+++ Provided data
import Summits.RiemannHypothesis.RiemannHypothesis.Theses.Strip
import Summits.RiemannHypothesis.RiemannHypothesis.Theorems.RuelleBandNribWeakRecurrenceToExactIff
import Literature.NumberTheory.LFunctions.QuasiRHFactsProofs

/-!
# Crux-strategist sketch — `Strip.StripThesis` (stmt-RiemannHypothesis-10635), RESTATED deciding crux

Typed record of the decompositions examined for the BC2-redirect audit of route `Strip`
(companion of `Cruxes/StripThesis/STRATEGY-CENSUS.md`). Everything here is PROVED (no `sorry`):

* §0  calibration `StripThesis ↔ RiemannHypothesis` (Titchmarsh §2.12; in-tree via
      `riemannHypothesis_of_forall_quasiRiemannHypothesis` + `quasiRiemannHypothesis_one_half_iff_holds`);
* D-A the abscissa BRIDGE split `X ⟸ StripZeroFreeStrip ∧ (StripZeroFreeStrip → X)` (trivial seam)
      and its equivalent DICHOTOMY form "Θ⁺ ∉ (1/2, 1)";
* D-M the Mertens ε-form `MertensHalf ↔ X` — a LANDED iff (Littlewood 1912 / Titchmarsh Thm 14.25,
      `mertens_isBigO_iff_forall_quasiRiemannHypothesis`), i.e. restated one level down;
* D-O the one-sided halves of the Mertens bound (assembly proved; each half alone is RH-equivalent
      by Montgomery–Vaughan Thm 15.2 / (15.10), Landau's Lemma 15.1 — not in tree, recorded in the census);
* D-H the height split `RHUpToAbs T ∧ RHAbove T → X`;
* D-R route RuelleBand's redirect transported: `X ↔ NoRightInteriorBand ∧ ZetaWeakRecurrence`
      (landed `riemannHypothesis_iff_noRightInteriorBand_and_weakRecurrence`).

Probes (`bc/probes.lean`) are run on the piece DEFINITIONS in `bc/Pieces.lean`, which this file
re-uses by `open`.
-/

set_option linter.dupNamespace false

noncomputable section

namespace Summit.RiemannHypothesis.RiemannHypothesis.Cruxes.StripThesis.Strategist

open Complex Filter Asymptotics
open Summit.RiemannHypothesis.RiemannHypothesis.Theses.Strip
open Summit.RiemannHypothesis.RiemannHypothesis.Theses.RuelleBand (NoRightInteriorBand
  ZetaWeakRecurrence)
open Literature.NumberTheory.LFunctions (QuasiRiemannHypothesis mertensFunction
  riemannHypothesis_of_forall_quasiRiemannHypothesis quasiRiemannHypothesis_one_half_iff_holds
  mertens_isBigO_iff_forall_quasiRiemannHypothesis)

/-! ## Piece definitions (verbatim copies of `bc/Pieces.lean`, kept here so this file is self-contained) -/

/-- D-A bridge piece: a zero-free strip at the edge `Re s = 1` propagates to the critical line. -/
def StripPropagation : Prop := StripZeroFreeStrip → StripThesis

/-- D-A dichotomy form, "Θ⁺ ∉ (1/2, 1)": quasi-RH at one abscissa `σ₀ ∈ (1/2,1)` forces X. -/
def StripDichotomy : Prop :=
  ∀ σ₀ : ℝ, 1 / 2 < σ₀ → σ₀ < 1 → QuasiRiemannHypothesis σ₀ → StripThesis

/-- D-M: `M(x) ≪_ε x^{1/2+ε}` for every `ε > 0` (Mertens sum written over Mathlib as in the route). -/
def MertensHalf : Prop :=
  ∀ ε : ℝ, 0 < ε →
    (fun x : ℝ => ((∑ n ∈ Finset.Ioc 0 ⌊x⌋₊, ArithmeticFunction.moebius n : ℤ) : ℝ)) =O[atTop]
      fun x : ℝ => x ^ (1 / 2 + ε)

/-- D-O upper half: `M(x) ≤ x^{1/2+ε}` eventually, for every `ε > 0`. -/
def MertensUpperHalf : Prop :=
  ∀ ε : ℝ, 0 < ε → ∀ᶠ x : ℝ in atTop,
    ((∑ n ∈ Finset.Ioc 0 ⌊x⌋₊, ArithmeticFunction.moebius n : ℤ) : ℝ) ≤ x ^ (1 / 2 + ε)

/-- D-O lower half: `−x^{1/2+ε} ≤ M(x)` eventually, for every `ε > 0`. -/
def MertensLowerHalf : Prop :=
  ∀ ε : ℝ, 0 < ε → ∀ᶠ x : ℝ in atTop,
    -x ^ (1 / 2 + ε) ≤ ((∑ n ∈ Finset.Ioc 0 ⌊x⌋₊, ArithmeticFunction.moebius n : ℤ) : ℝ)

/-- D-H low piece: RH for the zeros of the open strip of height `≤ T` (both signs of `Im`). -/
def RHUpToAbs (T : ℝ) : Prop :=
  ∀ s : ℂ, riemannZeta s = 0 → 0 < s.re → s.re < 1 → |s.im| ≤ T → s.re = 1 / 2

/-- D-H high piece: RH for the zeros of the open strip of height `> T`. -/
def RHAbove (T : ℝ) : Prop :=
  ∀ s : ℂ, riemannZeta s = 0 → 0 < s.re → s.re < 1 → T < |s.im| → s.re = 1 / 2

/-! ## §0 Calibration: `X ↔ RH` -/

/-- `StripThesis` is by definition "quasi-RH at every abscissa `> 1/2`". [folklore] -/
theorem stripThesis_iff_forall_quasiRH :
    StripThesis ↔ ∀ σ₀ : ℝ, 1 / 2 < σ₀ → QuasiRiemannHypothesis σ₀ := Iff.rfl

/-- `X → RH` through the Literature facts (symmetry `ρ ↦ 1 − ρ`; Titchmarsh §2.12). [folklore] -/
theorem riemannHypothesis_of_stripThesis (hX : StripThesis) : RiemannHypothesis :=
  riemannHypothesis_of_forall_quasiRiemannHypothesis quasiRiemannHypothesis_one_half_iff_holds hX

/-- `RH → X` (a zero with `1/2 < σ₀ < Re s < 1` is neither trivial nor the pole). [folklore] -/
theorem stripThesis_of_riemannHypothesis (h : RiemannHypothesis) : StripThesis := by
  intro σ₀ hσ₀ s hs h0 h1
  have hnt : ¬∃ n : ℕ, s = -2 * (n + 1) := by
    rintro ⟨n, hn⟩
    have := congrArg Complex.re hn
    simp at this
    linarith [n.cast_nonneg (α := ℝ)]
  have hs1 : s ≠ 1 := by
    rintro rfl
    simp at h1
  have := h s hs hnt hs1
  linarith

/-- Calibration. [folklore] -/
theorem stripThesis_iff_riemannHypothesis : StripThesis ↔ RiemannHypothesis :=
  ⟨riemannHypothesis_of_stripThesis, stripThesis_of_riemannHypothesis⟩

/-! ## D-A. Bridge split and dichotomy -/

/-- Assembly of D-A (TRIVIAL SEAM: modus ponens). [folklore] -/
theorem stripThesis_of_strip_of_propagation (h₂ : StripZeroFreeStrip) (hP : StripPropagation) :
    StripThesis := hP h₂

/-- The bridge IS the dichotomy "no intermediate abscissa": `(#2 → X) ↔ (Θ⁺ ∉ (1/2,1))`. [folklore] -/
theorem stripPropagation_iff_stripDichotomy : StripPropagation ↔ StripDichotomy := by
  constructor
  · intro hP σ₀ hσ₀ hσ₁ hQ
    refine hP ⟨1 - σ₀, by linarith, ?_⟩
    intro s hs h0 h1
    exact hQ s hs (by linarith) h1
  · rintro hD ⟨δ, hδ, hQ⟩
    by_cases hle : 1 - δ ≤ 1 / 2
    · intro σ₀ hσ₀ s hs h0 h1
      exact hQ s hs (by linarith) h1
    · push Not at hle
      exact hD (1 - δ) hle (by linarith) (fun s hs h0 h1 => hQ s hs h0 h1)

/-- RH-implied: the bridge holds in the RH world (trivially) … [folklore] -/
theorem stripPropagation_of_stripThesis (hX : StripThesis) : StripPropagation := fun _ => hX

/-- … and in the world `Θ⁺ = 1` (no zero-free strip at all): so `StripPropagation` is NOT
RH-equivalent unless `StripZeroFreeStrip` is a theorem. [folklore] -/
theorem stripPropagation_of_not_strip (h : ¬ StripZeroFreeStrip) : StripPropagation :=
  fun h₂ => (h h₂).elim

/-! ## D-M. Mertens ε-form: a LANDED iff (restated one level down) -/

/-- `MertensHalf ↔ StripThesis` from the two discharged Littlewood-dictionary facts
(`mertens_isBigO_iff_forall_quasiRiemannHypothesis` at `θ = 1/2`); the instances `σ₀ ≥ 1` of X
are vacuous. [cite: Titchmarsh1986, Thm 14.25] -/
theorem mertensHalf_iff_stripThesis : MertensHalf ↔ StripThesis := by
  have key := mertens_isBigO_iff_forall_quasiRiemannHypothesis (θ := 1 / 2) le_rfl (by norm_num)
  have hM : MertensHalf ↔ ∀ ε : ℝ, 0 < ε →
      (fun x : ℝ => (mertensFunction x : ℝ)) =O[atTop] fun x : ℝ => x ^ (1 / 2 + ε) := Iff.rfl
  rw [hM, key]
  constructor
  · intro h σ₀ hσ₀ s hs h0 h1
    by_cases hσ1 : σ₀ < 1
    · exact h σ₀ hσ₀ hσ1 s hs h0 h1
    · push Not at hσ1
      linarith
  · intro h θ' hθ' _
    exact h θ' hθ'

/-! ## D-O. One-sided halves -/

/-- Assembly of D-O: the two one-sided eventual bounds give the `O`-bound. [folklore] -/
theorem mertensHalf_of_upper_of_lower (hU : MertensUpperHalf) (hL : MertensLowerHalf) :
    MertensHalf := by
  intro ε hε
  refine Asymptotics.IsBigO.of_bound 1 ?_
  filter_upwards [hU ε hε, hL ε hε, eventually_ge_atTop (0 : ℝ)] with x hxU hxL hx0
  rw [one_mul, Real.norm_eq_abs, Real.norm_eq_abs, abs_of_nonneg (Real.rpow_nonneg hx0 _)]
  exact abs_le.2 ⟨hxL, hxU⟩

/-- D-O reaches X (through the landed dictionary). [folklore] -/
theorem stripThesis_of_upper_of_lower (hU : MertensUpperHalf) (hL : MertensLowerHalf) :
    StripThesis :=
  mertensHalf_iff_stripThesis.1 (mertensHalf_of_upper_of_lower hU hL)

/-! ## D-H. Height split -/

/-- Assembly of D-H (case split on the height). [folklore] -/
theorem stripThesis_of_upTo_of_above {T : ℝ} (hlow : RHUpToAbs T) (hhigh : RHAbove T) :
    StripThesis := by
  intro σ₀ hσ₀ s hs h0 h1
  have hre0 : 0 < s.re := by linarith
  by_cases hT : T < |s.im|
  · have := hhigh s hs hre0 h1 hT
    linarith
  · have := hlow s hs hre0 h1 (not_lt.1 hT)
    linarith

/-! ## D-R. RuelleBand's BC2 redirect, transported to X (landed) -/

/-- `NoRightInteriorBand → ZetaWeakRecurrence → StripThesis` (Rouché glue of route RuelleBand,
landed as `riemannHypothesis_iff_noRightInteriorBand_and_weakRecurrence`). [cite: Bagchi1987, main theorem] -/
theorem stripThesis_of_nrib_of_wr (hN : NoRightInteriorBand) (hW : ZetaWeakRecurrence) :
    StripThesis :=
  stripThesis_of_riemannHypothesis
    (Summit.RiemannHypothesis.RiemannHypothesis.Theorems.NribWeakRecurrenceToExact.riemannHypothesis_iff_noRightInteriorBand_and_weakRecurrence.2
      ⟨hN, hW⟩)

/-- Lossless: `StripThesis ↔ NoRightInteriorBand ∧ ZetaWeakRecurrence`. [cite: Bagchi1987, main theorem] -/
theorem stripThesis_iff_nrib_and_wr : StripThesis ↔ NoRightInteriorBand ∧ ZetaWeakRecurrence :=
  stripThesis_iff_riemannHypothesis.trans
    Summit.RiemannHypothesis.RiemannHypothesis.Theorems.NribWeakRecurrenceToExact.riemannHypothesis_iff_noRightInteriorBand_and_weakRecurrence

/-- In the 3-split `StripZeroFreeStrip ∧ NoRightInteriorBand ∧ ZetaWeakRecurrence → X` the Strip
piece is NOT load-bearing: the other two already give X. [folklore] -/
theorem strip_not_loadBearing_in_threeSplit :
    (NoRightInteriorBand → ZetaWeakRecurrence → StripThesis) := stripThesis_of_nrib_of_wr

end Summit.RiemannHypothesis.RiemannHypothesis.Cruxes.StripThesis.Strategist

end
++++++
Exercise aim: Now copy each line of the entries that mentions "MertensUpperHalf".

Output for this task:
def MertensUpperHalf : Prop :=
theorem mertensHalf_of_upper_of_lower (hU : MertensUpperHalf) (hL : MertensLowerHalf) :
theorem stripThesis_of_upper_of_lower (hU : MertensUpperHalf) (hL : MertensLowerHalf) :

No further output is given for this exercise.